A heavy, suffocating silence once again descended upon the ruins of the Silent City. It was a silence that felt heavy, as if the very air was weighted down by the ghosts of a civilization that had once touched the stars. But this time, the silence carried a new, pungent scent: the metallic, copper tang of fresh blood mixed with the acrid, sulfurous stench of spent gunpowder.
On the cracked asphalt of the street below, four elite mercenaries of the Iron Empire lay in grotesque, unnatural positions. Their deaths had been clinical—necks snapped at impossible angles, ribcages crushed by superhuman force, and Achilles tendons severed with such precision that they hadn’t even had time to scream. They had been erased from existence in mere seconds, victims of an efficiency that was more demonic than human.

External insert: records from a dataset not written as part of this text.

import Summits.QuantumFields.BalabanUV.Beta.D1BFx.SortedPack
import Summits.QuantumFields.BalabanUV.Beta.D1BFx.TorusTraceTadpole

/-!
# `BalabanUV.Beta.D1BFx.SortedTraces` — road «BF-x» for binder row D1, slot (K), X₃(ii) ROUTE T, Tier A brick **TA5 «SORTED ONE-LOOP
# FUNCTIONALS»**: the currency glue between TA1 (sorted kernels over the COARSE base, `sortK`) and TA3 (one-sorted `toF`∕`arr` data):
# TA1's sorted pack AS an `ExpKernelCalculus` kernel, transport of `Decays`∕`BiLoc`∕block covariance∕arrays through sorting, invariance of
# `comp`∕`tr`∕`tadpole`∕`bubble`∕`hessKer` under sorting, `hessT` under re-indexing, and THE TB5 SOCKET — TA3b's hess limit stated for the
# torus objects TB1∕TB2∕TA4 actually produce, landing on the road's FINE-lattice `hessKer`

HONEST DEPENDENCY (cell records, verbatim): «continuum YM on T⁴ ⇐ BetaPertH ∧ nine spine estimates (0/9 proved); BetaPertH ⇐ (D1) ∧ (D4) ∧
CAP+tail; G-an2-4 gates asym, D1 and NE2/3/4.»  HONEST FRAMING (cell contract, verbatim): «discharging `BetaPertH` makes Bałaban's UV stability
UNCONDITIONAL — a real constructive-QFT result; it is NOT the continuum limit and NOT the Clay problem.»  THIS MODULE DISCHARGES NOTHING of (K),
of D1 or of the wall: [folklore] re-indexing and absolutely convergent bookkeeping over the cell's own typed objects — an2's `ExpKernelCalculus`
(`MKer`, `comp`, `tr`, `tadpole`, `bubble`, `hessKer`, `Decays`, `BiLoc`, `shiftK`) and `TameKernelCalculus` (`Tame`, `Spr`, `Loc`, `slice_tame`),
the D1 swarm's TA1 `SortedReblocking` ∕ `SortedPack` (`finePt`, `blockEquiv`, `reblock`, `sortK`, `sortK_comp`), TA2 `PeriodicArrays` (`arr`, `toF`),
TA3b `TorusTraceTadpole` (`toF_comp`, `tendsto_hessT_hessKer`) and TA4 `MixedVarPackedHess` (`hessT`) — all USED BY NAME.  One [our object] data
definition (`sortM`, a re-reading of `sortK`); no `def … : Prop`, nothing cited, no wall binder instantiated, 0 sorry.  NOT D1, NOT BetaPertH, NOT
continuum, NOT Clay.

ABSOLUTE RULE (cell charter, verbatim): «No internally-minted statement may enter as a cited fact. Every hypothesis is either kernel-proved in this
package or a verbatim quotation of a PUBLISHED theorem with page reference. The manuscript(s) under audit are NOT citable for their own disputed
steps — they are the thing under adjudication; programme-internal (2001/route/tribunal) claims are never citable.»

WHY (`HOME/b2b-balaban-beta-d1-p2/K-ASSEMBLY-SPEC.md` v1.1 §1, TB5 «ASSEMBLY»).  TB1∕TB2 deliver the torus matrices `M_T`, `N_T` of the model
identity `mixedVar_sliceTransfer_jets` over the COARSE torus `Site D p` in TA1's SORTED currency `periodiseF p (sortK n Pack)` (fibre
`((ℤ∕n)^D × F) ⊕ F`: fine bonds by in-block position ⊕ coarse bonds); TA4 reads the four `mixedVar`s as `hessT` over `ν_T ⊕ μ_T`, a `reindex` of
that.  TA3b's `tendsto_hessT_hessKer` is stated for `periodiseF σ (toF A)` ∕ `toF (arr σ V)` with ONE-sorted `MKer D F′` data and converges to the
`hessKer` OF THOSE DATA, whereas (K)'s two sides are `hessKer`s of embedded packs `MKer D (F ⊕ F)` on the FINE lattice (`FirstStepPinned`,
`BlockMeanBlindnessLegs`).  This file closes the gap: §1 [our object]
`sortM n K : MKer D ((TorusSite D n × F) ⊕ F)` with `toF (sortM n K) = sortK n K` (`rfl`); §2 [folklore] re-blocking geometry
`l1 (y − y′) − D·n ≤ l1 (finePt n y z − finePt n y′ z′)`; §3 [folklore] TRANSPORT `decays_sortM` (constant `C·e^{δDn}`, same rate), `biLoc_sortM`
(at the blocks `quo n P`, `quo n Q`, constant `C·e^{2δDn}`), `sortM_imageShift` (block covariance ⟹ TA3b's `hAper` for EVERY coarse period),
**`sortM_arr : sortM n (arr (n*p) V) = arr p (sortM n V)`**, `sortK_arr`; §4 [folklore] `sortM_comp` ∕ `sortM_comp′` (TA1's `sortK_comp` ∕
`sortK_comp′` through `toF`; right factor's multiplier ROWS ∕ left factor's multiplier COLUMNS vanish off `n•ℤ^D`); §5 [folklore]
**`tr_sortM : tr (sortM n K) = tr K`** (field diagonal re-indexed by `blockEquiv` and split over the block, multiplier diagonal supported on the
coarse points — `Function.Injective.tsum_eq`); §6 [folklore] **`tadpole_sortM`, `bubble_sortM`, `hessKer_sortM_apply`, `hessKer_sortM`** for a spread
leg whose multiplier rows AND columns vanish off-lattice (the dressed pack: `coDressKBmAt_KInvStep_inr_row_off` ∕ `_inr_col_off` at use) and
localised vertices (no hypothesis on their multiplier legs); §7 [folklore] **`hessT_reindex`** (TA4's `(ν ⊕ μ)`-index ↔ TA1's `Site × fibre-sum`
index); §8 [folklore] **THE TB5 SOCKET `tendsto_hessT_sortK_hessKer`**: for a decaying block-covariant pack `A` with off-lattice-vanishing
multiplier legs, base-point vertices bi-localised at fine points, coarse periods `p_k → ∞`:
`hessT (periodiseF (p k) (sortK n A))^ (periodiseF (p k) (sortK n (arr (n·p k) (𝒱 μ 0))))^ (…)^ (…)^ → hessKer A 𝒱 𝒲 μ ν z`.
NOT HERE (honest): `M_T`∕`N_T` and their letters (TB1∕TB2), the ghost sides (TB3), jets = tables (TB4), the assembly (TB5); any estimate of a
Bałaban object beyond the transported constants.  The block side `n` is FIXED in every use; the `n`-dependence of the §3 constants is harmless.
Provenance: G-an2-4 formalisation swarm leaf seat `b2b-balaban-gan24-formalise-leaf-03` gen 44 (cross-lane; author of TA3b∕TA4), 2026-08-20.
-/

noncomputable section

On the second floor of a skeletal office building, leaning precariously over the street, Dr. Vargus was scrambling backward across the dusty concrete floor. The man who had once been a respected academic at the Imperial History Academy was now a pathetic sight, his face a mask of deathly pallor and frantic desperation.
His right hand was a ruined mass of shredded meat and bone. When Rhea had thrown her dagger to plug the barrel of his musket, the resulting back-blast had turned the weapon into a pipe bomb. It had taken three of his fingers with it, leaving only jagged, pulsing stumps that spurted crimson blood with every frantic beat of his heart.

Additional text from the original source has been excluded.